Но музу нельзя купить. Она тянулась в иные края, подальше от бурь, гроз, ливня, лихолетья.
Поэт трагического народа, народа, который столько крови пролил ради свободы своей и чужой, Мицкевич упрекал себя за эти отдохновения в Соплицовке, но не мог иначе.
«Таким образом, я живу в Литве, в лесах, в корчмах, с шляхтой, с евреями и т. д. […]. Если бы не поэма, я сбежал бы из Парижа», — уверял Мицкевич в письме к Одынцу.
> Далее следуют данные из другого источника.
import Summits.NavierStokesRegularity.NavierStokesRegularity.Theses.AxisymmetricExtremality
import Summits.NavierStokesRegularity.NavierStokesRegularity.Theorems.AxisymmetricExtremalityAxisymmetricKatoGlobalNoSwirlStratum
import Literature.Analysis.FluidPDE.AxisymmetricReflection
import HarnessLib

/-!
# Strategist s20-g28 (family `s`, independent census) — typed census objects for the crux
`AxisymmetricExtremality.AxisymmetricKatoGlobal` (stmt-NavierStokesRegularity-15453)

Sorry-free bookkeeping for `STRATEGY-CENSUS-s20.md` (§1 summit-down, §7 recommendation).
Nothing here is a line or a stub; nothing here proves the crux.

* §1 W0 — `NoAxisymMinimalBlowupDatum`: the EXACT residual of the route's deciding theorem
  `closes` (it consumes AX_H only at an axisymmetric Rusin–Šverák minimal blow-up datum):
  `w0_of_crux` (crux ⇒ W0, one line) and `closes_of_w0` (W0 replaces the crux in `closes`).
  W0 is formally weaker than the crux but carries no tool the crux lacks (census §1).
* §1 W2 / §7 — `NoO2MinimalBlowupDatum`: no minimal blow-up datum is axisymmetric AND
  equivariant under the meridian reflection `reflY`; this is a THEOREM of the tree
  (`noO2MinimalBlowupDatum_holds`: `IsAxisymmetric.hasNoSwirl_of_reflY_eq` +
  `hasGlobalKatoSolution_of_isAxisymmetric_hasNoSwirl_viscosity`, i.e. Ukhovskii–Yudovich /
  Ladyzhenskaya 1968 in Kato's class). Hence the ROUTE-LEVEL re-glue `closes_dihedral`:
  if the Smith-theory crux `MinimalDatumPFold` is upgraded from the cyclic groups `C_p` to the
  dihedral groups `D_p = ⟨R_{2π/p}, σ⟩` (`MinimalDatumDihedral`, which implies `MinimalDatumPFold`,
  `minimalDatumPFold_of_dihedral`) and the PROVED compactness item `PFoldToAxisymmetric` is re-run
  with one more group element (`DihedralToO2`, M-sized), then `NavierStokesRegularity` follows with
  NO appeal to AX_H. This does not prove the crux; it removes it from the cone. Outside this seat's
  write set (`no_new_routes`); recommended to the tenure planner.
-/

noncomputable section

open MeasureTheory
open Literature.Analysis.FluidPDE
open Summit.NavierStokesRegularity.NavierStokesRegularity.Theses.AxisymmetricExtremality

namespace Summit.NavierStokesRegularity.NavierStokesRegularity.Cruxes.AxisymmetricKatoGlobal.StrategistS20g28

local notation "ℝ³" => EuclideanSpace ℝ (Fin 3)
local notation "ℂ³" => EuclideanSpace ℂ (Fin 3)

/-! ## §1 W0 — the exact residual of `closes` -/

/-- W0: no Rusin–Šverák `Ḣ^{1/2}`-minimal blow-up datum is axisymmetric (about the `x 2`-axis;
WLOG by the rotation/translation covariance of `M`). The only instance of the crux that the
route's deciding theorem `closes` consumes. -/
def NoAxisymMinimalBlowupDatum : Prop :=
  ∀ ν : ℝ, 0 < ν → ∀ (u₀ : ℝ³ → ℝ³) (g : Literature.Analysis.FunctionSpaces.HomSobolev ℝ³ ℂ³ (1 / 2 : ℝ)),
    IsMinimalBlowupDatum ν u₀ g → IsAxisymmetric u₀ → False

/-- crux ⇒ W0 (one line: a minimal blow-up datum has no global Kato solution). -/
theorem w0_of_crux (h : AxisymmetricKatoGlobal) : NoAxisymMinimalBlowupDatum := by
  intro ν hν u₀ g hmin hax
  obtain ⟨hL3, hrep, hdiv, -, hnot⟩ := hmin
  exact hnot (h ν hν u₀ g hL3 hrep hdiv (fun θ x => hax θ x))

/-- W0 replaces the crux in the deciding theorem: `MinimalDatumPFold → PFoldToAxisymmetric → W0 →
NavierStokesRegularity` (same pure-logic proof as the route's `closes`). -/
theorem closes_of_w0 (h₂ : MinimalDatumPFold) (h₄ : PFoldToAxisymmetric)
    (h₀ : NoAxisymMinimalBlowupDatum) : NavierStokesRegularity := by
  show Literature.NS.NavierStokesExistenceSmoothR3
  intro ν hν u₀ hsm hdiv hdec
  by_contra hno
  obtain ⟨u₁, g, hmin, hax⟩ := h₄ ν hν (h₂ ν hν ⟨u₀, hsm, hdiv, hdec, hno⟩)
  exact h₀ ν hν u₁ g hmin (fun θ x => hax θ x)

/-! ## §1 W2 / §7 — the O(2) stratum is a theorem; the dihedral re-glue of the route -/

/-- Equivariance under the meridian reflection `σ (x₀,x₁,x₂) = (x₀,−x₁,x₂)`. Together with
axisymmetry this is `O(2)`-equivariance, i.e. axisymmetric WITHOUT swirl
(`IsAxisymmetric.hasNoSwirl_iff_reflY`; Gallay–Šverák 2015 §1; Majda–Bertozzi §2.3.3). -/
def IsMirrorSymmetric (u₀ : ℝ³ → ℝ³) : Prop :=
  ∀ x, u₀ (reflY x) = reflY (u₀ x)

/-- `p`-fold rotational equivariance about the `x 2`-axis, as written out in `MinimalDatumPFold`
(`rotZ` unfolds to the route file's `WithLp.toLp 2 ![…]` form, rfl). -/
def IsPFoldSymmetric (p : ℕ) (u₀ : ℝ³ → ℝ³) : Prop :=
  ∀ x, u₀ (rotZ (2 * Real.pi / p) x) = rotZ (2 * Real.pi / p) (u₀ x)

/-- W2: no minimal blow-up datum is `O(2)`-symmetric (axisymmetric and mirror-equivariant). -/
def NoO2MinimalBlowupDatum : Prop :=
  ∀ ν : ℝ, 0 < ν → ∀ (u₀ : ℝ³ → ℝ³) (g : Literature.Analysis.FunctionSpaces.HomSobolev ℝ³ ℂ³ (1 / 2 : ℝ)),
    IsMinimalBlowupDatum ν u₀ g → IsAxisymmetric u₀ → IsMirrorSymmetric u₀ → False

/-- **W2 is a theorem of the tree** (every `ν > 0`): mirror-equivariant axisymmetric fields have no
swirl (`IsAxisymmetric.hasNoSwirl_of_reflY_eq`), and swirl-free axisymmetric weakly divergence-free
`L³` data have `T_max = ∞` (`hasGlobalKatoSolution_of_isAxisymmetric_hasNoSwirl_viscosity`),
contradicting the minimality clause `¬ HasGlobalKatoSolution`. -/
theorem noO2MinimalBlowupDatum_holds : NoO2MinimalBlowupDatum := by
  intro ν hν u₀ g hmin hax hσ
  obtain ⟨hL3, -, hdiv, -, hnot⟩ := hmin
  exact hnot
    (Summit.NavierStokesRegularity.NavierStokesRegularity.Theorems.AxisymmetricKatoGlobal.NoSwirlStratum.hasGlobalKatoSolution_of_isAxisymmetric_hasNoSwirl_viscosity
      hν hL3 hdiv hax (hax.hasNoSwirl_of_reflY_eq hσ))

/-- The Clay-failure hypothesis of `MinimalDatumPFold` at viscosity `ν` (verbatim shape). -/
def ClayFailureAt (ν : ℝ) : Prop :=
  ∃ v₀ : ℝ³ → ℝ³, ContDiff ℝ (⊤ : ℕ∞) v₀ ∧ NSWave0.IsDivFree v₀ ∧ HasRapidSpatialDecay v₀ ∧
    ¬ ∃ (u : ℝ → ℝ³ → ℝ³) (p : ℝ → ℝ³ → ℝ), IsSmoothOnHalfSpace u ∧ IsSmoothOnHalfSpace p ∧
      IsNavierStokesSolution ν 0 v₀ u p ∧ HasBoundedEnergy u

/-- DIHEDRAL upgrade of the route's rank-2 crux `MinimalDatumPFold`: under Clay failure at `ν`,
for every `N` there are `p ≥ max(N,2)` and a minimal blow-up datum equivariant under the dihedral
group `D_p = ⟨R_{2π/p}, σ⟩` (not only the cyclic `C_p`). Same Smith-theory mechanism on
`M̂ = M/Sim`, applied to the 2-groups `D_{2^k}` (P. A. Smith / Allday–Puppe for finite `p`-groups,
`p = 2`); same why-it-might-fail as `MinimalDatumPFold` (no `F₂`-acyclicity of `M̂`). NOT filed
(route level). -/
def MinimalDatumDihedral : Prop :=
  ∀ ν : ℝ, 0 < ν → ClayFailureAt ν → ∀ N : ℕ, ∃ p : ℕ, N ≤ p ∧ 2 ≤ p ∧
    ∃ (u₀ : ℝ³ → ℝ³) (g : Literature.Analysis.FunctionSpaces.HomSobolev ℝ³ ℂ³ (1 / 2 : ℝ)),
      IsMinimalBlowupDatum ν u₀ g ∧ IsPFoldSymmetric p u₀ ∧ IsMirrorSymmetric u₀

/-- The dihedral analogue of the PROVED item `PFoldToAxisymmetric` (Rusin–Šverák compactness mod
Sim, pass to an `Ḣ^{1/2}` limit, limit invariant under the closure of `⋃ D_{p_j} = O(2)` about a
limiting axis and mirror): M-sized, same proof plus one convergent sequence of mirror planes. -/
def DihedralToO2 : Prop :=
  ∀ ν : ℝ, 0 < ν →
    (∀ N : ℕ, ∃ p : ℕ, N ≤ p ∧ 2 ≤ p ∧
      ∃ (u₀ : ℝ³ → ℝ³) (g : Literature.Analysis.FunctionSpaces.HomSobolev ℝ³ ℂ³ (1 / 2 : ℝ)),
        IsMinimalBlowupDatum ν u₀ g ∧ IsPFoldSymmetric p u₀ ∧ IsMirrorSymmetric u₀) →
    ∃ (u₀ : ℝ³ → ℝ³) (g : Literature.Analysis.FunctionSpaces.HomSobolev ℝ³ ℂ³ (1 / 2 : ℝ)),
      IsMinimalBlowupDatum ν u₀ g ∧ IsAxisymmetric u₀ ∧ IsMirrorSymmetric u₀

/-- The dihedral crux is a strengthening of the route's `MinimalDatumPFold` (drop the mirror). -/
theorem minimalDatumPFold_of_dihedral (hD : MinimalDatumDihedral) : MinimalDatumPFold := by
  intro ν hν hfail N
  obtain ⟨p, hNp, h2p, u₀, g, hmin, hp, -⟩ := hD ν hν hfail N
  exact ⟨p, hNp, h2p, u₀, g, hmin, fun x => hp x⟩

/-- **Route-level re-glue without AX_H**: `MinimalDatumDihedral → DihedralToO2 →
NavierStokesRegularity`, the contradiction being supplied by the tree theorem
`noO2MinimalBlowupDatum_holds` instead of the crux `AxisymmetricKatoGlobal`. -/
theorem closes_dihedral (hD : MinimalDatumDihedral) (hO : DihedralToO2) : NavierStokesRegularity := by
  show Literature.NS.NavierStokesExistenceSmoothR3
  intro ν hν u₀ hsm hdiv hdec
  by_contra hno
  obtain ⟨u₁, g, hmin, hax, hσ⟩ := hO ν hν (hD ν hν ⟨u₀, hsm, hdiv, hdec, hno⟩)
  exact noO2MinimalBlowupDatum_holds ν hν u₁ g hmin hax hσ

end Summit.NavierStokesRegularity.NavierStokesRegularity.Cruxes.AxisymmetricKatoGlobal.StrategistS20g28

end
Одно из трагичнейших его стихотворений, эпилог к «Пану Тадеушу», написанный весной 1834 года, объясняет не только происхождение, но и жанр поэмы — некой сказки о реальной стране и реальных людях:
В этой удивительной реальной сказке умиротворенней изламываются тени и чище становится небесная лазурь. Из кажущегося обычным развития повествования возникает счастливый край, посещение которого приносит отраду, подобно тому наслаждению, которое охватывает нас, когда мы всматриваемся в мирные, кроткие пейзажи старых мастеров живописи, где такое множество деталей, что при повторном обозрении все новые подробности тешат наш взор, где следы кисти, утолщения мазка с некоторого расстояния становятся пластичней, где все эти мелочи служат одной цели и вместе творят исполинскую музыку, чистейшую симфонию красок.
Эту шляхетскую повесть, о которой Ворцель писал, что она «надгробный камень, положенный рукою гения на могилу нашей старой Польши», эту шляхетскую повесть поэт вложил в руки польского народа.
Он демократизовал понятия в образы и, когда березу сравнивал с крестьянкой, оплакивающей сына, закрывал глаза на нынешние бедствия этого народа, ибо предназначал поэму для народа грядущего.
Под. куполом этой эпопеи поэт слышал уже голоса будущего гражданства крепостных крестьян, голоса тогдашних крестьян, отбывающих панщину, когда они станут гражданами, голоса будущих граждан.
С цимбал Янкеля срывалась музыка будущего, звучащая громче охотничьих рогов.
Эта любовь к отчизне прошлой, и будущей, и этой, тогдашней, обреченной на скитания, извиняла заблуждения и восхваляла красоты.
Отчизна изгнанников, как бы повисшая между прошедшим и грядущим, здесь обрела почву под ногами. Поэма не усыпляет бдительности и, хотя исполнена всепрощающей доброты, не отпускает грехи злым, творит людей, которые будут лучше и прекрасней, чем его современники.
Несмотря на то, что поэма описывала минувшие дела, она устремлялась к будущему, точно так как человек, взирающий с высокой горы, как будто устремляется в беспредельное воздушное пространство. Поэма прошла сквозь опасную сферу скитальчества и попала в руки тех людей, которые, живя прошлым, волей-неволей были перенесены в грядущее, в сферу не менее реальную, чем та, которую они покинули навсегда, в тоске, в тревоге, досадуя и злясь друг на друга.
ВРЕМЯ СТРАДАНИЯ
«Пан Тадеуш» и «Отец Горио» вышли в свет почти одновременно. В маленьком домике на одной из беднейших улиц Парижа Бальзак писал свою «Человеческую комедию».
Неутомимый труженик, он средь бела дня жег лампу за занавешенными окнами, чтобы этим надежней отгородиться от столичной сутолоки, и ткал свое гигантское видение, буржуазный Шекспир и Данте в одно и то же время.
Вот король Лир, попавший в запутанные финансовые сети, трагичнее шекспировского на два столетия, вот ад буржуазного Парижа, все круги которого он должен пройти в одиночестве, без Вергилия.
Для Тадеуша Вильно является столицей, одна только Телимена представляет великосветскую испорченность — она долго прожила в Петербурге. Растиньяк, подобно тому, как позднее Люсьен Шардон, едва прибыв из Ангулема в Париж, сразу же попадает в ослепительный свет одного из этих адских кругов. Поэма Мицкевича была эпопеей шляхетской, дворянской, и, как подобает рыцарской поэме, она была изложена мерной, ритмической стихотворной речью, как «Илиада», как «Освобожденный Иерусалим». Она должна была стать надгробным камнем шляхетской Польши, но польский феодализм пережил и ее, как, впрочем, пережил и Наполеона.